Sector Item Linear Semi-Log Inverse Quadratic Double-Log
Rural Cereals 0.246 (0.858) 0.313 (0.987) 0.245 (0.929) 0.371 (0.957) 0.312 (0.955)
Pulses & pulse products 0.491 (0.942) 0.597 (0.991) 0.443 (0.839) 0.660 (0.993) 0.577 (0.986)
Milk & milk products 1.044 (0.952) 1.252 (0.971) 0.905 (0.78) 1.389 (0.999) 1.366 (0.937)
Sugar 0.586 (0.935) 0.716 (0.992) 0.531 (0.84) 0.809 (0.997) 0.702 (0.978)
Edible oil 0.467 (0.903) 0.583 (0.998) 0.444 (0.89) 0.676 (0.984) 0.582 (0.962)
Egg, meat &fish 1.001 (0.981) 1.174 (0.959) 0.84 (0.755) 1.187 (0.996) 1.216 (0.950)
Vegetables 0.431 (0.916) 0.534 (0.997) 0.402 (0.87) 0.619 (0.994) 0.522 (0.981)
Fruits 1.34 (0.983) 1.548 (0.932) 1.076 (0.693) 1.568 (0.996) 1.691 (0.954)
Spices 0.554 (0.915) 0.684 (0.992) 0.512 (0.853) 0.796 (0.993) 0.675 (0.973)
Beverages 0.937 (0.959) 1.115 (0.966) 0.80 (0.764) 1.216 (0.998) 1.112 (0.974)
Processed food 1.144 (0.978) 1.228 (0.802) 0.804 (0.528) 0.902 (0.998) 1.013 (0.988)
All food items 0.716 (0.976) 0.846 (0.967) 0.608 (0.768) 0.879 (0.999) 0.804 (0.992)
Urban Cereals 0.181 (0.661) 0.259 (0.947) 0.171 (0.922) 0.390 (0.976) 0.264 (0.922)
Pulses & pulse products 0.26 (0.674) 0.371 (0.952) 0.243 (0.916) 0.555 (0.981) 0.385 (0.914)
Milk & milk products 0.616 (0.853) 0.796 (0.992) 0.484 (0.820) 1.038 (0.995) 0.891 (0.918)
Sugar 0.226 (0.630) 0.329 (0.934) 0.222 (0.95) 0.500 (0.960) 0.346 (0.883)
Edible oil 0.271 (0.691) 0.383 (0.965) 0.253 (0.942) 0.555 (0.962) 0.403 (0.903)
Egg, meat &fish 0.531 (0.841) 0.690 (0.990) 0.425 (0.838) 0.898 (0.983) 0.754 (0.912)
Vegetables 0.331 (0.774) 0.447 (0.980) 0.282 (0.878) 0.621 (0.985) 0.457 (0.948)
Fruits 1.006 (0.967) 1.181 (0.928) 0.652 (0.632) 1.310 (0.998) 1.294 (0.964)
Spices 0.268 (0.682) 0.382 (0.961) 0.254 (0.948) 0.554 (0.956) 0.404 (0.894)
Beverages 0.761 (0.961) 0.907 (0.953) 0.514 (0.684) 1.011 (0.998) 0.916 (0.978)
Processed food 1.404 (0.980) 1.457 (0.735) 0.715 (0.396) 1.067 (0.999) 1.247 (0.993)
All food items 0.628 (0.966) 0.747 (0.952) 0.424 (0.686) 0.823 (0.998) 0.717 (0.994)

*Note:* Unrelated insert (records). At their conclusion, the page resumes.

import Literature.NumberTheory.GaloisRepresentations.RestrictedRamificationOpenSubgroupLayers
import Literature.NumberTheory.GaloisRepresentations.SUnitsRestrictedLayers
import Literature.NumberTheory.GaloisCohomology.RestrictedRamificationH3MuOfSUnits
import Literature.NumberTheory.GaloisRepresentations.SUnitsRestrictedKummer
import HarnessLib

/-!
# The Galois layer cut out by an open normal subgroup of `G_{K,S}`, and `E_S[p]` under it
# (adapter inputs for Tate's Euler characteristic at a totally complex field; NSW VIII §3)

Topic `NumberTheory/GaloisCohomology`; namespace `Literature.NumberTheory.GaloisCohomology`.  Theorems
only; no definition, no named fact, no `sorry`, no instance, no notation.

Setting of the hypothesis `hbase` of `TateGlobalEulerCharacteristicTCOfBase` and of the lane's Kummer
computation (brick B8-arith, stated over `U = galoisGroupAbove S H` for an open `H ≤ Γ_K` containing
`N_S`, with open normal subgroups of `↥U` of the form `OpenSubgroupLayer.layerSubgroup S hHo E hF hS`
— the kernel of `↥U ↠ Gal(E/F₀)` for a finite Galois layer `E/K`, `F₀ ≤ E ⊆ K_S`):

* **`exists_galLayer_layerSubgroup_eq`**: every open NORMAL `W ≤ G_{K,S}` with `W ≤ U` IS a layer
  subgroup: `layerSubgroup S hHo E hF hS = W.subgroupOf U` for the layer `E := K̄^{π⁻¹ W}`
  (sharpening the cofinality `OpenSubgroupLayer.exists_layerSubgroup_le`); so the descent datum
  "`W ≤ U`, `[U : W]` prime to `p`" of `hbase` is expressible in the layer currency without changing
  the index;
* **`resRep_torsionBy_apply_eq_self_of_mem`**: if `W` fixes `μ_p` (through `ρ₀ ≅ μ_p` on
  `MuCarrier K p` and the compatibility `hρ₀` with `mu K p`), then `W ∩ U` acts trivially on the
  `p`-torsion `E_S[p]` of the `S`-units module `resRep K S H` (the model of `μ_p` used by the Kummer
  computation; `SUnitsRestrictedKummer.sUnitsRestricted_apply_eq_self_of_mem_torsionBy`);
* `natCard_torsionBy_resRep`: `#E_S[p] = p` in that spelling.

Lane «TATE-EPC-TC» (cell `bsd-eis`, stmt-BirchSwinnertonDyer-19032), brick B8-alg (adapter inputs).
HONEST FRAMING: group-theoretic and Kummer-theoretic plumbing only; nothing here computes a cohomology
group or proves a case of BSD / of Tate's theorem.

## References
* J. Neukirch, A. Schmidt, K. Wingberg, *Cohomology of Number Fields*, 2nd ed. (2008), VIII §3, proof of (8.3.18). [NeukirchSchmidtWingberg2008]
* J.-P. Serre, *Galois Cohomology* (1997), I §2.2 Prop. 8. [SerreGaloisCohomology1997]
-/

noncomputable section

open CategoryTheory Function NumberField Field IsDedekindDomain Topology
open scoped NumberField

namespace Literature.NumberTheory.GaloisCohomology

open Literature.NumberTheory.GaloisRepresentations
open Literature.NumberTheory.GaloisRepresentations.DiscreteGaloisModule (mu MuCarrier)
open Literature.NumberTheory.GaloisRepresentations.OpenSubgroupLayer
open Literature.NumberTheory.GaloisRepresentations.IdeleClassBar (GalLayer)
open Literature.NumberTheory.GaloisRepresentations.LocalWeilDatum (galFixing mem_galFixing_iff isOpen_galFixing)
open Literature.NumberTheory.GaloisRepresentations.SUnits
open Literature.NumberTheory.IwasawaTheory.Greenberg2006 (galoisGroupAbove mem_galoisGroupAbove_iff)
open _root_.TopRep _root_.ContRepresentation _root_.ContinuousCohomology

variable {K : Type} [Field K] [NumberField K] (S : Set (HeightOneSpectrum (𝓞 K)))
  {H : Subgroup (absoluteGaloisGroup K)}

/-! ## §1 An open normal `W ≤ G_{K,S}` inside `U` is a layer subgroup -/

omit [NumberField K] in
/-- `π⁻¹ W ≤ H` when `W ≤ U = H/N_S` and `N_S ≤ H`. [cite: NeukirchSchmidtWingberg2008, VIII §3] -/
theorem comap_toUnramifiedQuot_le (hNH : ramificationSubgroup K S ≤ H)
    (W : Subgroup (GaloisGroupUnramifiedOutside K S)) (hWU : W ≤ galoisGroupAbove S H) :
    W.comap (toUnramifiedQuot K S) ≤ H := by
  intro σ hσ
  have h1 : toUnramifiedQuot K S σ ∈ galoisGroupAbove S H := hWU hσ
  obtain ⟨τ, hτ, hτσ⟩ := Subgroup.mem_map.1 h1
  have h2 : τ⁻¹ * σ ∈ ramificationSubgroup K S := QuotientGroup.eq.1 hτσ
  have h3 : τ * (τ⁻¹ * σ) ∈ H := H.mul_mem hτ (hNH h2)
  rwa [mul_inv_cancel_left] at h3

/-- **Every open normal `W ≤ G_{K,S}` with `W ≤ U` is a layer subgroup of `U`**: for the finite Galois
layer `E := K̄^{π⁻¹ W}` (`F₀ ≤ E ⊆ K_S`), `layerSubgroup S hHo E hF hS = W.subgroupOf U`.
[cite: NeukirchSchmidtWingberg2008, VIII §3] [cite: SerreGaloisCohomology1997, I §2.2 Prop. 8] -/
theorem exists_galLayer_layerSubgroup_eq (hHo : IsOpen (H : Set (absoluteGaloisGroup K)))
    (hNH : ramificationSubgroup K S ≤ H) (W : Subgroup (GaloisGroupUnramifiedOutside K S)) [W.Normal]
    (hWo : IsOpen (W : Set (GaloisGroupUnramifiedOutside K S))) (hWU : W ≤ galoisGroupAbove S H) :
    ∃ (E : GalLayer K) (hF : baseField H ≤ E.1) (hS : ramificationSubgroup K S ≤ galFixing K E.1),
      ((layerSubgroup S hHo E hF hS : OpenNormalSubgroup ↥(galoisGroupAbove S H)) :
          Subgroup ↥(galoisGroupAbove S H)) = W.subgroupOf (galoisGroupAbove S H) := by
  -- the open normal subgroup `N := π⁻¹ W` of `Γ_K` and its fixed field
  let N : Subgroup (absoluteGaloisGroup K) := W.comap (toUnramifiedQuot K S)
  haveI hNn : N.Normal := Subgroup.Normal.comap inferInstance _
  have hNo : IsOpen (N : Set (absoluteGaloisGroup K)) := hWo.preimage (continuous_toUnramifiedQuot K S)
  have hNH' : N ≤ H := comap_toUnramifiedQuot_le S hNH W hWU
  let Nons : OpenNormalSubgroup (absoluteGaloisGroup K) := ⟨⟨N, hNo⟩, hNn⟩
  let E : GalLayer K := IdeleClassBar.GalLayer.ofOpenNormalSubgroup Nons
  have hEfix : galFixing K E.1 = N := by
    have h := IdeleClassBar.GalLayer.openNormalSubgroup_ofOpenNormalSubgroup Nons
    have h' : ((IdeleClassBar.GalLayer.ofOpenNormalSubgroup Nons).openNormalSubgroup :
        Subgroup (absoluteGaloisGroup K)) = N := by rw [h]
    exact h'
  have hF : baseField H ≤ E.1 := by
    intro x hx
    change x ∈ IntermediateField.fixedField (N : Subgroup (AlgebraicClosure K ≃ₐ[K] AlgebraicClosure K))
    rw [IntermediateField.mem_fixedField_iff]
    intro σ hσ
    exact (IntermediateField.mem_fixedField_iff _ x).1 hx σ (hNH' hσ)
  have hS : ramificationSubgroup K S ≤ galFixing K E.1 := by
    rw [hEfix]
    intro σ hσ
    have h1 : toUnramifiedQuot K S σ = 1 := (QuotientGroup.eq_one_iff σ).2 hσ
    rw [Subgroup.mem_comap, h1]
    exact W.one_mem
  refine ⟨E, hF, hS, Subgroup.ext fun u => ?_⟩
  obtain ⟨σ, rfl⟩ := toAbove_surjective S H u
  refine (toAbove_mem_layerSubgroup_iff S hHo E hF hS σ).trans ?_
  rw [hEfix, Subgroup.mem_subgroupOf, Subgroup.mem_comap]
  rfl

/-! ## §2 `E_S[p]` under an open subgroup fixing `μ_p` -/

/-- **`W ∩ U` acts trivially on `E_S[p]`** when `W` fixes `μ_p` (`ρ₀ ≅ μ_p` with the compatibility
`hρ₀`): the `p`-torsion of the `N_S`-invariant `S`-units consists of roots of unity.
[cite: NeukirchSchmidtWingberg2008, proof of (8.3.18)] -/
theorem resRep_torsionBy_apply_eq_self_of_mem {p : ℕ} [Fact p.Prime]
    (ρ₀ : ContinuousRep (GaloisGroupUnramifiedOutside K S) ℤ (MuCarrier K p))
    (hρ₀ : ∀ (τ : absoluteGaloisGroup K) (v : MuCarrier K p), ρ₀ (toUnramifiedQuot K S τ) v = mu K p τ v)
    (W : Subgroup (GaloisGroupUnramifiedOutside K S))
    (hWfix : ∀ g ∈ W, ∀ v : MuCarrier K p, ρ₀ g v = v)
    (hle : ∀ u : ↥(galoisGroupAbove S H),
      Submodule.torsionBy ℤ _ (p : ℤ) ≤ (Submodule.torsionBy ℤ _ (p : ℤ)).comap (Layers.resRep K S H u)) :
    ∀ u ∈ W.subgroupOf (galoisGroupAbove S H), ∀ a,
      ((Layers.resRep K S H).subrepresentation (Submodule.torsionBy ℤ _ (p : ℤ)) hle) u a = a := by
  intro u hu a
  obtain ⟨σ, hσ⟩ := toUnramifiedQuot_surjective K S (u : GaloisGroupUnramifiedOutside K S)
  have hσfix : ∀ v : MuCarrier K p, ρ₀ (toUnramifiedQuot K S σ) v = v := fun v => by
    rw [hσ]
    exact hWfix _ (Subgroup.mem_subgroupOf.mp hu) v
  apply Subtype.ext
  change sUnitsRestricted K S (u : GaloisGroupUnramifiedOutside K S) (a : _) = a
  rw [← hσ]
  exact sUnitsRestricted_apply_eq_self_of_mem_torsionBy K S
    (smul_rootsOfUnity_eq_of_apply_eq ρ₀ hρ₀ hσfix) a.2

/-- `#E_S[p] = p` (`S ⊇ S_p`), in the spelling of the `S`-units module restricted to `U`.
[cite: NeukirchSchmidtWingberg2008, proof of (8.3.18)] -/
theorem natCard_torsionBy_resRep {p : ℕ} [Fact p.Prime]
    (hSp : ∀ v : HeightOneSpectrum (𝓞 K), ((p : ℕ) : 𝓞 K) ∈ v.asIdeal → v ∈ S) :
    Nat.card (Submodule.torsionBy ℤ (Representation.invariants
      ((sUnitsModule K S).toRepresentation.comp (ramificationSubgroup K S).subtype)) (p : ℤ)) = p :=
  natCard_torsionBy_sUnitsRestricted K S hSp

end Literature.NumberTheory.GaloisCohomology

end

Note:  1) Figures in bracket indicate R-Square,

            2) All the values are significant at 1% level,

            3) The highlighted cells denote the best fit model

Economic growth, changing life-style, improvement in communication and connectivity and urbanisation leads to change in consumption pattern in rural and urban India. With rise in disposable income/expenditure, the traditional cereal based foods make way for noncereal based high-valued foods and nonfood items. In rural India, about 90 percent of population still spent more than 50 percent of total expenditure on food items, whereas about 60 percent of population spent more than half of total expenditure on food articles in urban India.

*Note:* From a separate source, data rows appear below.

import Summits.Ventures.PercRepro.C041TreeStates
import Summits.Ventures.PercRepro.C041ZoneOCubeCountDefs

/-!
# ROW C-041 — the bridge «tree zone of the graph model ↦ TZ», definitions (mine-3, gen 57; C-041.md §19 (k))

A rooted marked tree `t : TZ` is turned into an abstract zone of the graph model of C041ZoneZDefs: its POSITIONS
(`TZ.Pos`: the root, or a position inside a child), its EDGES (`TZ.Edge`: the edge from the root to child `j`, or an
edge inside child `j`), its 1-marks and 2-marks (`TZ.M1`, `TZ.M2`: the root's own marks or a mark inside a child), and
the zone data `TZ.toZone t : ZoneData t.Pos t.Edge t.M1 t.M2` (every edge joins a position to its parent, every mark sits
at its position). A state of that zone — a colouring of its edges and marks — is the same thing as a state of the tree
in the sense of C041TreeStates: **`TZ.stateEquiv t : State t.Edge t.M1 t.M2 ≃ t.St`**, by recursion. The four
correspondences `none ∈ D σ ↔ rb1`, `none ∈ D2 σ ↔ rb2`, `adm ↔ adm`, `blueK {none} ↔ ¬ redK` and the count
identities `#Fset none = cF` … (§19 (k)) are the next module; with them THEOREM (trees) holds on every `t.toZone` in
the tree's own vocabulary.
-/

namespace PercRepro

namespace TreeClosure

open ZoneZ

/-- The positions of a tree: the root (`none`) or a position inside the child `j`. -/
def TZ.Pos : TZ → Type
  | .node _ _ d cs => Option (Σ j : Fin d, TZ.Pos (cs j))

/-- The root position. -/
def TZ.root : (t : TZ) → t.Pos
  | .node _ _ _ _ => none

/-- The edges of a tree: `⟨j, none⟩` is the edge from the root to child `j`, `⟨j, some e⟩` the edge `e` inside child `j`. -/
def TZ.Edge : TZ → Type
  | .node _ _ d cs => Σ j : Fin d, Option (TZ.Edge (cs j))

/-- The 1-marks of a tree: the root's own (`inl i`) or a 1-mark inside child `j`. -/
def TZ.M1 : TZ → Type
  | .node p _ d cs => Fin p ⊕ Σ j : Fin d, TZ.M1 (cs j)

/-- The 2-marks of a tree. -/
def TZ.M2 : TZ → Type
  | .node _ q d cs => Fin q ⊕ Σ j : Fin d, TZ.M2 (cs j)

/-- The positions are finite. -/
@[reducible] def TZ.posFintype : (t : TZ) → Fintype t.Pos
  | .node _ _ d cs =>
    haveI : ∀ j, Fintype (cs j).Pos := fun j => TZ.posFintype (cs j)
    inferInstanceAs (Fintype (Option (Σ j : Fin d, TZ.Pos (cs j))))

/-- Positions have decidable equality. -/
@[reducible] def TZ.posDecEq : (t : TZ) → DecidableEq t.Pos
  | .node _ _ d cs =>
    haveI : ∀ j, DecidableEq (cs j).Pos := fun j => TZ.posDecEq (cs j)
    inferInstanceAs (DecidableEq (Option (Σ j : Fin d, TZ.Pos (cs j))))

/-- The edges are finite. -/
@[reducible] def TZ.edgeFintype : (t : TZ) → Fintype t.Edge
  | .node _ _ d cs =>
    haveI : ∀ j, Fintype (cs j).Edge := fun j => TZ.edgeFintype (cs j)
    inferInstanceAs (Fintype (Σ j : Fin d, Option (TZ.Edge (cs j))))

/-- Edges have decidable equality. -/
@[reducible] def TZ.edgeDecEq : (t : TZ) → DecidableEq t.Edge
  | .node _ _ d cs =>
    haveI : ∀ j, DecidableEq (cs j).Edge := fun j => TZ.edgeDecEq (cs j)
    inferInstanceAs (DecidableEq (Σ j : Fin d, Option (TZ.Edge (cs j))))

/-- The 1-marks are finite. -/
@[reducible] def TZ.m1Fintype : (t : TZ) → Fintype t.M1
  | .node p _ d cs =>
    haveI : ∀ j, Fintype (cs j).M1 := fun j => TZ.m1Fintype (cs j)
    inferInstanceAs (Fintype (Fin p ⊕ Σ j : Fin d, TZ.M1 (cs j)))

/-- 1-marks have decidable equality. -/
@[reducible] def TZ.m1DecEq : (t : TZ) → DecidableEq t.M1
  | .node p _ d cs =>
    haveI : ∀ j, DecidableEq (cs j).M1 := fun j => TZ.m1DecEq (cs j)
    inferInstanceAs (DecidableEq (Fin p ⊕ Σ j : Fin d, TZ.M1 (cs j)))

/-- The 2-marks are finite. -/
@[reducible] def TZ.m2Fintype : (t : TZ) → Fintype t.M2
  | .node _ q d cs =>
    haveI : ∀ j, Fintype (cs j).M2 := fun j => TZ.m2Fintype (cs j)
    inferInstanceAs (Fintype (Fin q ⊕ Σ j : Fin d, TZ.M2 (cs j)))

/-- 2-marks have decidable equality. -/
@[reducible] def TZ.m2DecEq : (t : TZ) → DecidableEq t.M2
  | .node _ q d cs =>
    haveI : ∀ j, DecidableEq (cs j).M2 := fun j => TZ.m2DecEq (cs j)
    inferInstanceAs (DecidableEq (Fin q ⊕ Σ j : Fin d, TZ.M2 (cs j)))

/-- Finiteness of the positions. -/
instance (t : TZ) : Fintype t.Pos := TZ.posFintype t
/-- Decidable equality of the positions. -/
instance (t : TZ) : DecidableEq t.Pos := TZ.posDecEq t
/-- Finiteness of the edges. -/
instance (t : TZ) : Fintype t.Edge := TZ.edgeFintype t
/-- Decidable equality of the edges. -/
instance (t : TZ) : DecidableEq t.Edge := TZ.edgeDecEq t
/-- Finiteness of the 1-marks. -/
instance (t : TZ) : Fintype t.M1 := TZ.m1Fintype t
/-- Decidable equality of the 1-marks. -/
instance (t : TZ) : DecidableEq t.M1 := TZ.m1DecEq t
/-- Finiteness of the 2-marks. -/
instance (t : TZ) : Fintype t.M2 := TZ.m2Fintype t
/-- Decidable equality of the 2-marks. -/
instance (t : TZ) : DecidableEq t.M2 := TZ.m2DecEq t

/-- The zone of a tree: every edge joins a position to its parent (the root edge of child `j` joins the root to the
child's root), every mark sits at its position. -/
def TZ.toZone : (t : TZ) → ZoneData t.Pos t.Edge t.M1 t.M2
  | .node _ _ _ cs =>
    { fst := fun e => match e with
        | ⟨_, none⟩ => none
        | ⟨j, some e'⟩ => some ⟨j, (TZ.toZone (cs j)).fst e'⟩
      snd := fun e => match e with
        | ⟨j, none⟩ => some ⟨j, TZ.root (cs j)⟩
        | ⟨j, some e'⟩ => some ⟨j, (TZ.toZone (cs j)).snd e'⟩
      at₁ := fun m => match m with
        | Sum.inl _ => none
        | Sum.inr ⟨j, m'⟩ => some ⟨j, (TZ.toZone (cs j)).at₁ m'⟩
      at₂ := fun m => match m with
        | Sum.inl _ => none
        | Sum.inr ⟨j, m'⟩ => some ⟨j, (TZ.toZone (cs j)).at₂ m'⟩ }

/-- **THE STATE EQUIVALENCE**: a colouring of the edges and marks of `t.toZone` is a state of the tree in the sense of
C041TreeStates — the root's marks, and for every child the colour of its root edge with a state of the child. -/
def TZ.stateEquiv : (t : TZ) → State t.Edge t.M1 t.M2 ≃ t.St
  | .node p q d cs =>
    { toFun := fun σ =>
        (fun i => σ.2.1 (Sum.inl i), fun i => σ.2.2 (Sum.inl i),
          fun j => (σ.1 ⟨j, none⟩, TZ.stateEquiv (cs j)
            (fun e => σ.1 ⟨j, some e⟩, fun m => σ.2.1 (Sum.inr ⟨j, m⟩), fun m => σ.2.2 (Sum.inr ⟨j, m⟩))))
      invFun := fun s =>
        (fun e => match e with
          | ⟨j, none⟩ => (s.2.2 j).1
          | ⟨j, some e'⟩ => ((TZ.stateEquiv (cs j)).symm (s.2.2 j).2).1 e',
         fun m => match m with
          | Sum.inl i => s.1 i
          | Sum.inr ⟨j, m'⟩ => ((TZ.stateEquiv (cs j)).symm (s.2.2 j).2).2.1 m',
         fun m => match m with
          | Sum.inl i => s.2.1 i
          | Sum.inr ⟨j, m'⟩ => ((TZ.stateEquiv (cs j)).symm (s.2.2 j).2).2.2 m')
      left_inv := by
        rintro ⟨c, m1, m2⟩
        refine Prod.ext ?_ (Prod.ext ?_ ?_)
        · funext e
          rcases e with ⟨j, _ | e'⟩
          · rfl
          · simp only []
            have h := (TZ.stateEquiv (cs j)).symm_apply_apply
              (fun e => c ⟨j, some e⟩, fun m => m1 (Sum.inr ⟨j, m⟩), fun m => m2 (Sum.inr ⟨j, m⟩))
            exact congrFun (congrArg Prod.fst h) e'
        · funext m
          rcases m with i | ⟨j, m'⟩
          · rfl
          · simp only []
            have h := (TZ.stateEquiv (cs j)).symm_apply_apply
              (fun e => c ⟨j, some e⟩, fun m => m1 (Sum.inr ⟨j, m⟩), fun m => m2 (Sum.inr ⟨j, m⟩))
            exact congrFun (congrArg (fun x => x.2.1) h) m'
        · funext m
          rcases m with i | ⟨j, m'⟩
          · rfl
          · simp only []
            have h := (TZ.stateEquiv (cs j)).symm_apply_apply
              (fun e => c ⟨j, some e⟩, fun m => m1 (Sum.inr ⟨j, m⟩), fun m => m2 (Sum.inr ⟨j, m⟩))
            exact congrFun (congrArg (fun x => x.2.2) h) m'
      right_inv := by
        rintro ⟨r1, r2, ch⟩
        refine Prod.ext rfl (Prod.ext rfl ?_)
        funext j
        refine Prod.ext rfl ?_
        simp only []
        exact (TZ.stateEquiv (cs j)).apply_symm_apply (ch j).2 }

end TreeClosure

end PercRepro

The disparity in consumer spending was relatively less in rural India in comparison to the urban India. With rise in per capita expenditure, the relative share of food expenditure declined both in rural and urban India, albeit the reduction was sharp in urban India. Cereal, vegetables, milk and milk products, and, processed food occupied major share in food basket. The higher disparity has been witnessed in consumer spending on milk and milk products, egg, fish and meat, fruits (fresh and dry) and processed food, substantiated by elasticity values of these items.

Another sector, that is, processed food, has been gaining prominence. However, the higher proportion of spending on processed food has been witnessed in top 2–3 MPCE classes. The two-way analysis of population and quantity across MPCE classes shows that the high valued and protein rich food is still unaffordable to the population belonging to lower and middle income groups in the country.